The reagents most commonly in use are caustic potash, generally indicated by K; hypochlorite of calcium or bleaching powder by CaCl; and a solution of iodine by I. The sign + signifies a colour reaction, while- indicates that no change has followed the application of the test solution. Double signs ⁺₊ or any similar variation indicate the upper or lower parts of the thallus affected by the reagent. In some instances the reaction only follows after the employment of two reagents represented thus: K(CaCl)+. In such a case the potash breaks up the particular acid and compounds are formed which become red, orange, etc., on the subsequent application of hypochlorite of lime.

As an instance of the value of chemical tests, Zopf cites the reaction of hypochlorite of lime on the thallus of four different species of Gyrophora, the “tripe de roche”:—

Gyrophora torrefacta	CaCl ⁻₊.
” polyrhiza CaCl	⁺₊.
” proboscidea CaCl	⁺₋.
” erosa CaCl	⁻₋.

It must however be borne in mind that these species are well differentiated and can be recognized, without difficulty, by their morphological characters. Experienced systematists like Weddell refuse to accept the tests unless they are supported by true morphological distinctions, as the reactions are not sufficiently constant.

G. Chemical Reactions in Nature

Similar colour changes may often be observed in nature. The acids of the exposed thallus cortex are not unfrequently split up by the gradual action of the ammonia in the atmosphere, one of the compounds thus set free being at the same time coloured by the alkali. Thus salazinic acid, a constituent of several of our native Parmeliae, is broken up into carbonic acid and salazininic acid, the latter taking a red colour. Fumarprotocetraric acid is acted on somewhat similarly, and the red colour may be seen in Cetraria at the base of the thallus where contact with soil containing ammonia has affected the outer cortex of the plant.
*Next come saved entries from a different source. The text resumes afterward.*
import Mathlib
import Literature.AlgebraicGeometry.Resolution.NormalizationSection
import HarnessLib

/-!
# A normal model dominating `V` maps to the relative normalisation in `V`
# (crux `WildQuotients.WildQuotientResolution`, stub `stub_phaseZeroHighDim`: brick (E1) of the reshaping R3*)

Crux stmt-ResolutionOfSingularities-15640 (`WildQuotientResolution`), registered stub `stub_phaseZeroHighDim`.
After ✓`FromNormalizationFinite.phaseZero_conclusion_of_equivariantRegularModels'` the stub is (H1) Abbes–Saito
2.22 + (H3) «equivariant regular models of the equivariant models of `X′`»; (H3) is used once, for the relative
normalisation `Xs` of the admissible blow-up `Q′` in the dense open `V ⊆ X′`. To replace (H3) by equivariant
PRINCIPALISATION on the regular `X′` (memo PHASE0-H2-DISCHARGED.md, R3*) one needs that a NORMAL model `Z ⊇ V`
over `Q′` maps to `Xs`. This file proves the underlying plumbing lemma, from Mathlib's universal property of
relative normalisation (`Scheme.Hom.normalizationDesc`) and the tree's ✓`isIso_fromNormalization_of_section`:

* `exists_hom_normalization_comp` — if `j : V → Z` has `j.fromNormalization` an isomorphism (i.e. `Z` is its
  own normalisation in `V`) then for every qcqs `h : Z → Q` there is `β : Z → (j ≫ h).normalization` with
  `j ≫ β = (j ≫ h).toNormalization` and `β ≫ (j ≫ h).fromNormalization = h`;
* `isIso_fromNormalization_of_isOpenImmersion` — a dense quasi-compact open immersion `j : V → Z` into an
  integral NORMAL scheme has `j.fromNormalization` an isomorphism;
* `exists_hom_normalization_of_normal` — the combination.

[OURS · crux stmt-ResolutionOfSingularities-15640 · helper toward `stub_phaseZeroHighDim` (brick (E1) of the
recommended reshaping R3* of the open residual (H3)); counted 0; AI-level work, weaker than expert review.]
-/

-- single-problem summit: the doubled namespace component `ResolutionOfSingularities` is forced
set_option linter.dupNamespace false

noncomputable section

open CategoryTheory CategoryTheory.Limits AlgebraicGeometry TopologicalSpace
open Literature.AlgebraicGeometry.Resolution

namespace Summit.ResolutionOfSingularities.ResolutionOfSingularities.Theorems.WildQuotientResolution.NormalToNormalization

universe u

/-- **A scheme which is its own normalisation in `V` maps to every relative normalisation in `V` below it.**
If `j : V → Z` is qcqs with `j.fromNormalization : Z^ν(j) → Z` an isomorphism, then for every qcqs
`h : Z → Q` there is `β : Z → Q^ν(j ≫ h)` under `V` and over `Q`. Construction: the base change
`T = Q^ν(j ≫ h) ×_Q Z → Z` is integral, so `V → T` factors through `Z^ν(j) ≅ Z`
(Mathlib `Scheme.Hom.normalizationDesc`). [cite: StacksProject, Tag 035I] -/
theorem exists_hom_normalization_comp {V Z Q : Scheme.{u}} (j : V ⟶ Z) (h : Z ⟶ Q)
    [QuasiCompact j] [QuasiSeparated j] [QuasiCompact h] [QuasiSeparated h]
    [IsIso j.fromNormalization] :
    ∃ β : Z ⟶ (j ≫ h).normalization,
      j ≫ β = (j ≫ h).toNormalization ∧ β ≫ (j ≫ h).fromNormalization = h := by
  let f₁ : V ⟶ pullback (j ≫ h).fromNormalization h :=
    pullback.lift (j ≫ h).toNormalization j (by rw [Scheme.Hom.toNormalization_fromNormalization])
  have H : j = f₁ ≫ pullback.snd (j ≫ h).fromNormalization h := (pullback.lift_snd _ _ _).symm
  have e1 : j ≫ inv j.fromNormalization = j.toNormalization := by
    rw [← cancel_mono j.fromNormalization, Category.assoc, IsIso.inv_hom_id, Category.comp_id,
      Scheme.Hom.toNormalization_fromNormalization]
  refine ⟨inv j.fromNormalization ≫ j.normalizationDesc f₁ _ H ≫ pullback.fst _ _, ?_, ?_⟩
  · rw [← Category.assoc, e1, ← Category.assoc, Scheme.Hom.toNormalization_normalizationDesc]
    exact pullback.lift_fst _ _ _
  · rw [Category.assoc, Category.assoc, pullback.condition,
      Scheme.Hom.normalizationDesc_comp_assoc, IsIso.inv_hom_id_assoc]

/-- **A quasi-compact open immersion `j : V → Z` of a non-empty `V` into an integral NORMAL scheme has
`j.fromNormalization` an isomorphism**: `Z` is its own normalisation in the dense open `V` (a local section of
`j` over a non-empty affine open inside the image; ✓`isIso_fromNormalization_of_section`). [folklore] -/
theorem isIso_fromNormalization_of_isOpenImmersion {V Z : Scheme.{u}} (j : V ⟶ Z) [IsOpenImmersion j]
    [QuasiCompact j] [IsIntegral V] [IsIntegral Z]
    (hZ : ∀ z : Z, IsIntegrallyClosed (Z.presheaf.stalk z)) : IsIso j.fromNormalization := by
  -- a non-empty affine open `U ⊆ j(V)` and the section `σ : U → V` of `j` over it
  obtain ⟨v⟩ := (inferInstance : Nonempty V)
  obtain ⟨_, ⟨U, hU, rfl⟩, hvU, hUle⟩ := Z.isBasis_affineOpens.exists_subset_of_mem_open
    (Set.mem_range_self v : j.base v ∈ Set.range j.base) j.isOpenEmbedding.isOpen_range
  let U' : Z.Opens := U
  haveI : Nonempty U' := ⟨⟨j.base v, hvU⟩⟩
  have hsub : Set.range U'.ι.base ⊆ Set.range j.base := by
    rw [Scheme.Opens.range_ι]; exact hUle
  exact isIso_fromNormalization_of_section j hZ hU (IsOpenImmersion.lift j U'.ι hsub)
    (IsOpenImmersion.lift_fac j U'.ι hsub)

/-- **A normal integral scheme `Z` containing `V` as a dense (quasi-compact) open maps to the relative
normalisation of any `Q` below it in `V`**: for `j : V → Z` a quasi-compact open immersion, `V` non-empty,
`Z` integral with integrally closed stalks and `h : Z → Q` qcqs, there is `β : Z → Q^ν(j ≫ h)` with
`j ≫ β = (j ≫ h).toNormalization` and `β ≫ (j ≫ h).fromNormalization = h`. [cite: StacksProject, Tag 035I] -/
theorem exists_hom_normalization_of_normal {V Z Q : Scheme.{u}} (j : V ⟶ Z) [IsOpenImmersion j]
    [QuasiCompact j] [IsIntegral V] [IsIntegral Z] (hZ : ∀ z : Z, IsIntegrallyClosed (Z.presheaf.stalk z))
    (h : Z ⟶ Q) [QuasiCompact h] [QuasiSeparated h] :
    ∃ β : Z ⟶ (j ≫ h).normalization,
      j ≫ β = (j ≫ h).toNormalization ∧ β ≫ (j ≫ h).fromNormalization = h := by
  haveI := isIso_fromNormalization_of_isOpenImmersion j hZ
  exact exists_hom_normalization_comp j h

end Summit.ResolutionOfSingularities.ResolutionOfSingularities.Theorems.WildQuotientResolution.NormalToNormalization

end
The same results are produced still more effectively when the lichen comes into contact with animal excrement.

Gummy exudations from trees which are more or less ammoniacal may also act on the thallus and form red-coloured products on contact with the acids present. Lecanora (Aspicilia) cinerea is so easily affected by alkalies that a thin section left exposed may become red in time owing to the ammonia in the atmosphere.